SDSU senior Michael Wiafe is the president of the Cal State Student Association.
By Aaron Burgin

“Those are two positions I know I can make a huge difference for the communities I will be able to represent.”

It’s a daunting proposition when you think of it: being 20 years old and asked to lead an organization that is the official voice of a group whose membership size places it among the 50 largest cities in the United States. 

For Michael Wiafe, a San Diego State University senior majoring in political science, this is his task for the next year: represent and advocate on behalf of 480,000 students on the 23 campuses in the California State University system. He is the president of the Cal State Student Association (CSSA), and the first SDSU student to serve as CSSA president since the position was created in 2009.
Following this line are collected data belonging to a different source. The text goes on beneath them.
import Summits.Ventures.Crystal3D.Theorems.StickyWulffConstantGenericWallFloorConeCertificateRhoPerBall
import Summits.Ventures.Crystal3D.Theorems.StickyWulffConstantGenericWallFloorConeCertDataFcc6a
import Summits.Ventures.Crystal3D.Theorems.StickyWulffConstantGenericWallFloorConeCertDataFcc6b
import HarnessLib

/-!
# Per-ball tube radii `ρ_i` of the landed cone certificates — group `Fcc6` (lit g12 add-on)

Helper for `stmt-Ventures-19480` (E1 inside-tube half).  One `decide` per (certificate, free ball):
`cert_<frame>_<rep>_rhoAt_<i> : cert….rhoCheckAt i p 1000 = true`, `p = ⌊1000·ρ_i⌋` computed exactly from
the LANDED multipliers (lit g12 `cert/perball.py`, pure rational arithmetic on the tree data files
`…ConeCertDataFcc6a,Fcc6b`).  With `ConeCert.eq_slots_rhoAt` / `eq_slotSet_of_slotMatched`
(`…ConeCertificateRhoPerBall`) the tube of a row is the PRODUCT of the per-ball caps — e.g. C12-55:
(0.074, 0.141, 0.141, 0.074, 0.141, 0.141, 0.201) instead of the uniform 0.074.

WHAT THIS IS NOT: no new certificate; the exhaustion outside the tube is eng's / cf-p2's.
-/

noncomputable section

namespace Summit.Ventures.Crystal3D.Theorems

/-- Per-ball tube radii of `cert_C12_938` (landed multipliers): ρ = (0.348, 0.201, 0.201, 0.201, 0.201, 0.348) for the free balls in slot order (uniform landed radius = the minimum, 0.201). -/
theorem cert_C12_938_rhoAt_0 : cert_C12_938.rhoCheckAt 0 348 1000 = true := by decide
/-- Per-ball tube radius of `cert_C12_938`, free ball 1: `201/1000`. -/
theorem cert_C12_938_rhoAt_1 : cert_C12_938.rhoCheckAt 1 201 1000 = true := by decide
/-- Per-ball tube radius of `cert_C12_938`, free ball 2: `201/1000`. -/
theorem cert_C12_938_rhoAt_2 : cert_C12_938.rhoCheckAt 2 201 1000 = true := by decide
/-- Per-ball tube radius of `cert_C12_938`, free ball 3: `201/1000`. -/
theorem cert_C12_938_rhoAt_3 : cert_C12_938.rhoCheckAt 3 201 1000 = true := by decide
/-- Per-ball tube radius of `cert_C12_938`, free ball 4: `201/1000`. -/
theorem cert_C12_938_rhoAt_4 : cert_C12_938.rhoCheckAt 4 201 1000 = true := by decide
/-- Per-ball tube radius of `cert_C12_938`, free ball 5: `348/1000`. -/
theorem cert_C12_938_rhoAt_5 : cert_C12_938.rhoCheckAt 5 348 1000 = true := by decide

end Summit.Ventures.Crystal3D.Theorems

end
import Literature.NumberTheory.GaloisRepresentations.LocalFieldDyadicPrincipalUnits
import HarnessLib

/-!
# Dyadic local field with `q = 2`, `e = 1`: square roots on `U_3` (Hensel), `U_{k+3} ⊆ (𝒪_F^×)^{2^{k+1}}`, `⋂ U_N = {1}`, and the
# KERNEL THEOREM — a character `ψ : 𝒪_F^× → 𝒪_F^×` with `ψ(γ) ∈ U_2 ∖ {1}` (`γ = 1 + π²w`) has `ker ψ ⊆ {±1}`, WITHOUT assuming continuity

Serre, *A Course in Arithmetic* (1973), Ch. II §3.2 Thm. 3, §3.3 (`ℤ₂^× = {±1} × (1 + 4ℤ₂)`, `1 + 4ℤ₂ ≅ ℤ₂` topologically generated by
`5`, `(ℤ₂^×)² = 1 + 8ℤ₂`); Neukirch, *Algebraic Number Theory* (1999), Ch. II §4 Lemma (4.6) (Hensel), §5 Prop. (5.7).  De Shalit,
*Iwasawa theory of elliptic curves with complex multiplication* (1987), Ch. II §4.12 (29)–(33): the auxiliary ideals `𝔞₁, 𝔞₂` must make
`σ_{𝔞₁} − N𝔞₁`, `σ_{𝔞₂} − N𝔞₂` relatively prime — on the series side of the (c)-lane (`q = 2`) this is the non-vanishing of a CHARACTER
VALUE `ψ(χ_π(σ̃_{𝔞₂})) − N𝔞₂`, `ψ` the composite `𝒪_F^× → Λ^× → 𝒪_F^×` of the twist scalars `v ↦ t_v` with an evaluation; `ψ` is a
homomorphism with `ψ(γ) = N𝔞₁`, and nothing else about it is cheap.  THIS file (sequel of `LocalFieldDyadicPrincipalUnits`; everything
PROVED, 0 sorry, no definitions, no named facts) shows that nothing else is needed:

* §4 ★ `exists_isUnit_sq_eq` — **`U_3 ⊆ (𝒪_F^×)²`** (Hensel for `Z² + Z − 2d`, `(1 + 2Z)² = 1 + 8d`; `𝒪_F` is `𝓂`-adically complete:
  Mathlib's `IsAdicComplete.henselianRing`); ★ `exists_isUnit_pow_two_pow_eq` — **`U_{k+3} ⊆ (𝒪_F^×)^{2^{k+1}}`** (iterate, normalising the
  root into `U_2` by a sign and tracking its level by the exactness of squaring); `eq_one_of_forall_pi_pow_dvd` (`⋂_N U_N = {1}`).
* §5 for ANY `ψ : 𝒪_F^× → 𝒪_F` with `ψ 1 = 1`, `ψ(vv') = ψ(v)ψ(v')`: ★ `exists_pi_pow_dvd_sub_gen_pow_and_apply` — for `v ∈ U_2` and every
  `N` some `j` has `v ≡ γ^j` AND `ψ v ≡ ψ(γ)^j (mod π^{N+3})` (`vγ^{−j} = x^{2^{N+1}}` and `ψ(x)^{2^{N+1}} ∈ U_1^{2^{N+1}} ⊆ U_{N+3}`);
  `pi_sq_dvd_apply_sub_one` (`ψ(U_2) ⊆ U_2` once `ψ γ ∈ U_2`); ★★ `units_eq_one_of_apply_eq_one_of_pi_sq_dvd` (on `U_2` the kernel is
  trivial: `ψ(γ)^j` has exact level `m₀ + v₂(j)`); ★★★ **`units_eq_one_or_eq_neg_one_of_apply_eq_one`** — `ψ γ ∈ U_2`, `ψ γ ≠ 1`,
  `ψ v = 1 ⟹ v = 1 ∨ v = −1`; ★★ `units_eq_or_eq_neg_of_apply_eq` (`ψ v = ψ v' ⟹ v = ±v'`).

## References
* J.-P. Serre, *A Course in Arithmetic* (1973), Ch. II §3.2 Thm. 3 and its proof, §3.3. [Serre1973CourseArithmetic]
* J.-P. Serre, *Local Fields* (1979), Ch. I §1 (discrete valuation rings: uniformiser, units, `𝓂 = (π)`). [SerreLocalFields1979]
* J. Neukirch, *Algebraic Number Theory* (1999), Ch. II §4 Lemma (4.6), §5 Prop. (5.7). [NeukirchANT1999]
* E. de Shalit, *Iwasawa theory of elliptic curves with complex multiplication* (1987), Ch. I §3.1; Ch. II §4.12 (29)–(33). [deShalit1987]
-/

noncomputable section

namespace Literature.NumberTheory.GaloisRepresentations

section DyadicCharacterKernel

open GaloisRepresentations.IsNonarchimedeanLocalField LubinTate ValuativeRel

variable {F : Type} [Field F] [ValuativeRel F] [TopologicalSpace F] [IsNonarchimedeanLocalField F]

attribute [local instance] ltNormUniformSpace ltNormIsUniformAddGroup rk1 nF nE fintypeResidueField

variable {π : 𝒪[F]} (hπ : (valuation F).IsUniformizer (π : F)) (hq : residueFieldCard F = 2)
variable {t : 𝒪[F]ˣ} (ht : (2 : 𝒪[F]) = π * t)

/-! ### §4. Square roots on `U_3` (Hensel) and `⋂ U_N = {1}` -/

include hπ ht in
/-- ★ **`U_3 ⊆ (𝒪_F^×)²`**: `π³ ∣ c − 1 ⟹ c = x²` for a unit `x` (Hensel for `Z² + Z − 2d`, `c = 1 + 8d`, `x = 1 + 2Z`; `𝒪_F` is
`𝓂`-adically complete).  [cite: NeukirchANT1999, Ch. II §4 Lemma (4.6)] [cite: Serre1973CourseArithmetic, Ch. II §3.3] -/
theorem exists_isUnit_sq_eq {c : 𝒪[F]} (hc : π ^ 3 ∣ c - 1) : ∃ x : 𝒪[F], IsUnit x ∧ x ^ 2 = c := by
  obtain ⟨e, he⟩ := hc
  set d : 𝒪[F] := ((t⁻¹ : 𝒪[F]ˣ) : 𝒪[F]) ^ 3 * e with hd
  have h8 : (8 : 𝒪[F]) * d = π ^ 3 * e := by
    have h8' : (8 : 𝒪[F]) = (π * t) ^ 3 := by rw [← ht]; norm_num
    rw [h8', hd, mul_pow, ← mul_assoc, mul_assoc (π ^ 3), ← mul_pow, Units.mul_inv, one_pow, mul_one]
  have hπm : π ∈ 𝓂[F] := (mem_maximalIdeal_iff_valuation_lt_one _).mpr hπ.val_lt_one
  set f : Polynomial 𝒪[F] := Polynomial.X ^ 2 + Polynomial.X - Polynomial.C (2 * d) with hf
  have hmonic : f.Monic := by
    have h : f = Polynomial.X ^ 2 + (Polynomial.X - Polynomial.C (2 * d)) := by rw [hf]; ring
    rw [h]
    refine (Polynomial.monic_X_pow 2).add_of_left ?_
    rw [Polynomial.degree_X_pow]
    exact (Polynomial.degree_X_sub_C _).trans_lt (by norm_num)
  have h0 : f.eval 0 ∈ 𝓂[F] := by
    have h : f.eval 0 = -(π * (t * d)) := by rw [← mul_assoc, ← ht, hf]; simp
    rw [h]
    exact neg_mem (Ideal.mul_mem_right _ _ hπm)
  have h1 : IsUnit (Ideal.Quotient.mk 𝓂[F] (f.derivative.eval 0)) := by
    have h : f.derivative.eval 0 = 1 := by rw [hf]; simp
    rw [h, map_one]; exact isUnit_one
  obtain ⟨Z, hZ, -⟩ := HenselianRing.is_henselian (I := 𝓂[F]) f hmonic 0 h0 h1
  have hZ' : Z ^ 2 + Z - 2 * d = 0 := by
    have h := hZ.eq_zero
    rwa [hf, Polynomial.eval_sub, Polynomial.eval_add, Polynomial.eval_pow, Polynomial.eval_X, Polynomial.eval_C] at h
  refine ⟨1 + 2 * Z, isUnit_of_uniformizer_dvd_sub_one hπ ⟨t * Z, by rw [← mul_assoc, ← ht]; ring⟩, ?_⟩
  have hc' : c = 1 + 8 * d := by rw [h8, ← he]; ring
  rw [hc']
  linear_combination 4 * hZ'

include hπ hq ht in
/-- ★ **`U_{k+3} ⊆ (𝒪_F^×)^{2^{k+1}}`**: `π^{k+3} ∣ c − 1 ⟹ c = x^{2^{k+1}}` for a unit `x` (iterate the square root, normalised into
`U_2` by a sign, and keep track of the level by the exactness of squaring).  [cite: Serre1973CourseArithmetic, Ch. II §3.3]
[cite: NeukirchANT1999, Ch. II §5 Prop. (5.7)] -/
theorem exists_isUnit_pow_two_pow_eq (k : ℕ) {c : 𝒪[F]} (hc : π ^ (k + 3) ∣ c - 1) : ∃ x : 𝒪[F], IsUnit x ∧ x ^ 2 ^ (k + 1) = c := by
  induction k generalizing c with
  | zero => simpa using exists_isUnit_sq_eq hπ ht hc
  | succ k ih =>
    obtain ⟨x, hxu, hx⟩ := exists_isUnit_sq_eq hπ ht ((pow_dvd_pow π (by omega)).trans hc)
    -- normalise the square root into `U_2`
    obtain ⟨y, hyu, hy2, hy⟩ : ∃ y : 𝒪[F], IsUnit y ∧ π ^ 2 ∣ y - 1 ∧ y ^ 2 = c := by
      rcases pi_sq_dvd_sub_one_or_add_one hπ hq ht hxu with h | h
      · exact ⟨x, hxu, h, hx⟩
      · exact ⟨-x, hxu.neg, by rw [← dvd_neg, show -(-x - 1) = x + 1 by ring]; exact h, by rw [neg_sq, hx]⟩
    -- its level is at least `k + 3`
    have hyk : π ^ (k + 3) ∣ y - 1 := by
      by_contra hnot
      obtain ⟨m, h2m, hmk, hm, hm'⟩ := exists_pi_pow_dvd_not_dvd_succ hy2 hnot
      have hsq := not_pi_pow_dvd_sq_sub_one hπ ht h2m hm hm'
      rw [hy] at hsq
      exact hsq ((pow_dvd_pow π (by omega)).trans hc)
    obtain ⟨z, hzu, hz⟩ := ih hyk
    exact ⟨z, hzu, by rw [pow_succ, pow_mul, hz, hy]⟩

include hπ in
/-- **`⋂_N U_N = {1}`**: `π^N ∣ x − 1` for all `N ⟹ x = 1` (`𝒪_F` is `𝓂`-adically separated). [cite: SerreLocalFields1979, Ch. I §1] -/
theorem eq_one_of_forall_pi_pow_dvd {x : 𝒪[F]} (h : ∀ N : ℕ, π ^ N ∣ x - 1) : x = 1 := by
  have hx : x - 1 = 0 := IsHausdorff.haus (inferInstance : IsHausdorff 𝓂[F] 𝒪[F]) (x - 1) fun N =>
    SModEq.zero.mpr ((mem_maximalIdeal_pow_smul_top_iff hπ).mpr (h N))
  exact sub_eq_zero.mp hx

/-! ### §5. The kernel of a character `ψ` with `ψ(γ) ∈ U_2 ∖ {1}` is `⊆ {±1}` -/

section Kernel

variable (ψ : 𝒪[F]ˣ → 𝒪[F]) (hone : ψ 1 = 1) (hmul : ∀ v v' : 𝒪[F]ˣ, ψ (v * v') = ψ v * ψ v')

include hone hmul in
omit [TopologicalSpace F] [IsNonarchimedeanLocalField F] in
/-- A multiplicative `ψ` with `ψ 1 = 1` takes unit values. [cite: SerreLocalFields1979, Ch. I §1] -/
theorem isUnit_apply_units_of_map_mul (v : 𝒪[F]ˣ) : IsUnit (ψ v) :=
  IsUnit.of_mul_eq_one (ψ v⁻¹) (by rw [← hmul, mul_inv_cancel, hone])

include hmul hone in
omit [TopologicalSpace F] [IsNonarchimedeanLocalField F] in
/-- `ψ (v^j) = (ψ v)^j`. [cite: SerreLocalFields1979, Ch. I §1] -/
theorem apply_units_pow_of_map_mul (v : 𝒪[F]ˣ) (j : ℕ) : ψ (v ^ j) = ψ v ^ j := by
  induction j with
  | zero => rw [pow_zero, pow_zero, hone]
  | succ j ih => rw [pow_succ, hmul, ih, pow_succ]

variable {γ w : 𝒪[F]ˣ} (hγ : (γ : 𝒪[F]) = 1 + π ^ 2 * w)

include hπ hq ht hone hmul hγ in
/-- ★ **KEY APPROXIMATION (no continuity assumed)**: for `v ∈ U_2` and every `N` there is `j` with `v ≡ γ^j` AND `ψ v ≡ (ψ γ)^j
(mod π^{N+3})` — because `v γ^{−j} ∈ U_{N+3}` is a `2^{N+1}`-th power `x^{2^{N+1}}` and `ψ(x)^{2^{N+1}} ∈ U_1^{2^{N+1}} ⊆ U_{N+3}`.
[cite: Serre1973CourseArithmetic, Ch. II §3.2 Thm. 3, §3.3] [cite: deShalit1987, Ch. I §3.1] -/
theorem exists_pi_pow_dvd_sub_gen_pow_and_apply {v : 𝒪[F]ˣ} (hv : π ^ 2 ∣ (v : 𝒪[F]) - 1) (N : ℕ) :
    ∃ j : ℕ, π ^ (N + 3) ∣ (v : 𝒪[F]) - (γ : 𝒪[F]) ^ j ∧ π ^ (N + 3) ∣ ψ v - ψ γ ^ j := by
  obtain ⟨j, hj⟩ := exists_pi_pow_dvd_sub_gen_pow hπ hq ht hγ hv (N + 3)
  refine ⟨j, hj, ?_⟩
  -- `u := v γ^{-j} ∈ U_{N+3}`
  set u : 𝒪[F]ˣ := v * (γ ^ j)⁻¹ with hu
  have hu1 : π ^ (N + 3) ∣ (u : 𝒪[F]) - 1 := by
    have hgi : (γ : 𝒪[F]) ^ j * (((γ ^ j)⁻¹ : 𝒪[F]ˣ) : 𝒪[F]) = 1 := by rw [← Units.val_pow_eq_pow_val, Units.mul_inv]
    have e : (u : 𝒪[F]) - 1 = ((v : 𝒪[F]) - (γ : 𝒪[F]) ^ j) * (((γ ^ j)⁻¹ : 𝒪[F]ˣ) : 𝒪[F]) := by
      rw [hu, Units.val_mul]; linear_combination hgi
    rw [e]; exact hj.mul_right _
  -- `u = x^{2^{N+1}}`
  obtain ⟨x, hxu, hx⟩ := exists_isUnit_pow_two_pow_eq hπ hq ht N hu1
  have hux : u = hxu.unit ^ 2 ^ (N + 1) := Units.ext (by rw [Units.val_pow_eq_pow_val, IsUnit.unit_spec, hx])
  have hψu : π ^ (N + 3) ∣ ψ u - 1 := by
    rw [hux, apply_units_pow_of_map_mul ψ hone hmul]
    exact pi_pow_dvd_pow_two_pow_succ_sub_one_of_isUnit hπ hq ht (isUnit_apply_units_of_map_mul ψ hone hmul _) N
  have hv' : v = γ ^ j * u := by rw [hu, mul_comm, inv_mul_cancel_right]
  have e : ψ v - ψ γ ^ j = ψ γ ^ j * (ψ u - 1) := by
    rw [hv', hmul, apply_units_pow_of_map_mul ψ hone hmul, mul_sub, mul_one]
  rw [e]
  exact hψu.mul_left _

include hπ hq ht hone hmul hγ in
/-- **`ψ(U_2) ⊆ U_2` as soon as `ψ γ ∈ U_2`.** [cite: Serre1973CourseArithmetic, Ch. II §3.3] -/
theorem pi_sq_dvd_apply_sub_one (hψγ : π ^ 2 ∣ ψ γ - 1) {v : 𝒪[F]ˣ} (hv : π ^ 2 ∣ (v : 𝒪[F]) - 1) : π ^ 2 ∣ ψ v - 1 := by
  obtain ⟨j, -, hj⟩ := exists_pi_pow_dvd_sub_gen_pow_and_apply hπ hq ht ψ hone hmul hγ hv 0
  have e : ψ v - 1 = (ψ v - ψ γ ^ j) + (ψ γ ^ j - 1) := by ring
  rw [e]
  exact dvd_add ((pow_dvd_pow π (by norm_num)).trans hj) (pi_pow_dvd_pow_sub_one hψγ j)

include hπ hq ht hone hmul hγ in
/-- ★★ **On `U_2` the kernel is trivial**: `v ∈ U_2`, `ψ v = 1`, `ψ γ ∈ U_2 ∖ {1} ⟹ v = 1` (`v ≡ γ^j`, `1 = ψ v ≡ ψ(γ)^j (π^{N'})` with
`ψ(γ)^j` of exact level `m₀ + v₂(j)` forces `2^{N'−m₀} ∣ j`, so `v ≡ 1 (π^{N'+2−m₀})` for every `N'`).
[cite: Serre1973CourseArithmetic, Ch. II §3.2 Thm. 3, §3.3] [cite: deShalit1987, Ch. II §4.12 (29)–(33)] -/
theorem units_eq_one_of_apply_eq_one_of_pi_sq_dvd (hψγ : π ^ 2 ∣ ψ γ - 1) (hψγ1 : ψ γ ≠ 1) {v : 𝒪[F]ˣ}
    (hv : π ^ 2 ∣ (v : 𝒪[F]) - 1) (hψv : ψ v = 1) : v = 1 := by
  -- exact level `m₀ = m₀' + 2` of `ψ γ`
  obtain ⟨b, hb⟩ : ∃ b, ¬ π ^ b ∣ ψ γ - 1 := by
    by_contra h
    push Not at h
    exact hψγ1 (eq_one_of_forall_pi_pow_dvd hπ h)
  obtain ⟨m₀, h2m₀, -, hm₀, hm₀'⟩ := exists_pi_pow_dvd_not_dvd_succ hψγ hb
  obtain ⟨m₀', rfl⟩ : ∃ m₀', m₀ = m₀' + 2 := ⟨m₀ - 2, by omega⟩
  refine Units.ext ?_
  rw [Units.val_one]
  refine eq_one_of_forall_pi_pow_dvd hπ fun N => ?_
  obtain ⟨j, hvj, hψj⟩ := exists_pi_pow_dvd_sub_gen_pow_and_apply hπ hq ht ψ hone hmul hγ hv (N + m₀')
  rw [hψv, ← dvd_neg, neg_sub] at hψj
  -- `π^N ∣ γ^j - 1`
  have hγj : π ^ N ∣ (γ : 𝒪[F]) ^ j - 1 := by
    rcases Nat.eq_zero_or_pos j with rfl | hj0
    · simp
    obtain ⟨a, i', hi', rfl⟩ := Nat.exists_eq_two_pow_mul_odd hj0.ne'
    obtain ⟨i, rfl⟩ := hi'
    have hlev := pi_pow_dvd_pow_sub_one_and_not hπ ht (by omega) hm₀ hm₀' a i
    -- `N + m₀' + 3 ≤ m₀' + 2 + a`, i.e. `N + 1 ≤ a`
    have hNa : N + 1 ≤ a := by
      by_contra hlt
      exact hlev.2 ((pow_dvd_pow π (by omega)).trans hψj)
    have hg := (pi_pow_dvd_gen_pow_two_pow_sub_one_and_not hπ ht hγ a).1
    rw [pow_mul]
    exact (pow_dvd_pow π (by omega)).trans (pi_pow_dvd_pow_sub_one hg (2 * i + 1))
  have e : (v : 𝒪[F]) - 1 = ((v : 𝒪[F]) - (γ : 𝒪[F]) ^ j) + ((γ : 𝒪[F]) ^ j - 1) := by ring
  rw [e]
  exact dvd_add ((pow_dvd_pow π (by omega)).trans hvj) hγj

include hπ hq ht hone hmul hγ in
/-- ★★★ **KERNEL THEOREM**: for a multiplicative `ψ : 𝒪_F^× → 𝒪_F` (`ψ 1 = 1`) on a dyadic field with `q = 2`, `e = 1`, if
`ψ(γ) ∈ U_2 ∖ {1}` for the topological generator `γ = 1 + π²w`, then **`ψ v = 1 ⟹ v = 1 ∨ v = −1`**.  NO continuity is assumed
(it is forced on `U_2` by `U_{N+3} ⊆ (𝒪^×)^{2^{N+1}}`).  This is the series-side content of de Shalit's choice of the auxiliary
ideal `𝔞₂` in II §4.12 at `p = 2` (see `LubinTateColemanCoordCoinvariantTwistKernelTwo`).
[cite: Serre1973CourseArithmetic, Ch. II §3.2 Thm. 3, §3.3] [cite: deShalit1987, Ch. I §3.1; Ch. II §4.12 (29)–(33)] -/
theorem units_eq_one_or_eq_neg_one_of_apply_eq_one (hψγ : π ^ 2 ∣ ψ γ - 1) (hψγ1 : ψ γ ≠ 1) {v : 𝒪[F]ˣ} (hψv : ψ v = 1) :
    v = 1 ∨ v = -1 := by
  rcases pi_sq_dvd_sub_one_or_add_one hπ hq ht v.isUnit with hv | hv
  · exact Or.inl (units_eq_one_of_apply_eq_one_of_pi_sq_dvd hπ hq ht ψ hone hmul hγ hψγ hψγ1 hv hψv)
  · right
    have hv' : π ^ 2 ∣ ((-v : 𝒪[F]ˣ) : 𝒪[F]) - 1 := by
      rw [Units.val_neg, ← dvd_neg, show -(-(v : 𝒪[F]) - 1) = (v : 𝒪[F]) + 1 by ring]; exact hv
    have he2 : ψ (-1) * ψ (-1) = 1 := by rw [← hmul, neg_mul_neg, one_mul, hone]
    have hψv' : ψ (-v) = ψ (-1) := by rw [← neg_one_mul, hmul, hψv, mul_one]
    haveI : IsDomain 𝒪[F] := inferInstance
    rcases mul_self_eq_one_iff.mp he2 with he | he
    · rw [he] at hψv'
      have h := units_eq_one_of_apply_eq_one_of_pi_sq_dvd hπ hq ht ψ hone hmul hγ hψγ hψγ1 hv' hψv'
      rw [neg_eq_iff_eq_neg] at h
      exact h
    · exfalso
      rw [he] at hψv'
      have h2 := pi_sq_dvd_apply_sub_one hπ hq ht ψ hone hmul hγ hψγ hv'
      rw [hψv'] at h2
      exact not_pi_sq_dvd_neg_one_sub_one hπ ht h2

include hπ hq ht hone hmul hγ in
/-- ★★ **`ψ v = ψ v' ⟹ v = ±v'`** under the same hypotheses. [cite: deShalit1987, Ch. II §4.12 (29)–(33)]
[cite: Serre1973CourseArithmetic, Ch. II §3.2 Thm. 3] -/
theorem units_eq_or_eq_neg_of_apply_eq (hψγ : π ^ 2 ∣ ψ γ - 1) (hψγ1 : ψ γ ≠ 1) {v v' : 𝒪[F]ˣ} (hvv' : ψ v = ψ v') :
    v = v' ∨ v = -v' := by
  have h1 : ψ (v * v'⁻¹) = 1 := by
    rw [hmul, hvv', ← hmul, mul_inv_cancel, hone]
  rcases units_eq_one_or_eq_neg_one_of_apply_eq_one hπ hq ht ψ hone hmul hγ hψγ hψγ1 h1 with h | h
  · exact Or.inl (mul_inv_eq_one.mp h)
  · right
    rw [mul_inv_eq_iff_eq_mul, neg_one_mul] at h
    exact h

end Kernel

end DyadicCharacterKernel

end Literature.NumberTheory.GaloisRepresentations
“I am the official representative of all CSU students, which is kind of scary to say sometimes,” Wiafe said. 

Wiafe last year served as vice president of external relations for SDSU Associated Students and as the university’s voting member on the CSSA board. He was elected by his CSSA board colleagues to the organization’s top position of president in May and started serving July 1. 

Wiafe oversees the association’s executive affairs, including its vice presidents and office staff in Long Beach and Sacramento, and he serves as an adviser to the CSSA board, which includes a voting member from each of the CSU system’s campuses. 

But that’s just where his work begins. 

Wiafe estimates that some days he’ll be on his phone for eight to nine hours a day, handling duties related to the association’s research projects, interacting with nonprofit organizations and other CSSA advocacy partners, and tracking legislation  the organization sponsors or endorses.

His presidency coincides with major organizational changes, including a search for a new executive director, finishing a new constitution and managing staff turnover — all of which Wiafe will play a major role in completing.

“It’s kind of interesting being a 20-year-old leading an HR process for such a big role,” Wiafe said.

Wiafe speaks enthusiastically about the organization’s research projects, especially one that looks at black male student leadership on CSU campuses as compared to the total enrollment on campus. 

And he also speaks passionately about the CSSA’s major initiative this year around financial aid and making college more affordable for students. This is an area he believes is critical to narrowing the degree gap between underrepresented and economically disadvantaged students and their peers. 

“We (CSU) are making a difference in students’ lives, but the tuition at CSU has doubled since 2008 due to the recession, and it’s certainly not becoming more affordable,” he said. “No matter how many administrative barriers you remove, no matter how many star faculty you hire, no matter how much you invest in more advisers, if students are still hungry, if students are still struggling to pay, you are still going to have degree gaps, you are still going to have students drop out. We have to pay attention to that if we are really going to talk about the issues that are facing CSU and its students.”

Wiafe said he shares CSSA’s passions on the topics of college affordability because he’s seen firsthand how a college degree can change lives. Born in Ethiopia to a Ghanian father and Zambian mother who met in college, he witnessed both parents come to the United States and have to re-obtain their degrees.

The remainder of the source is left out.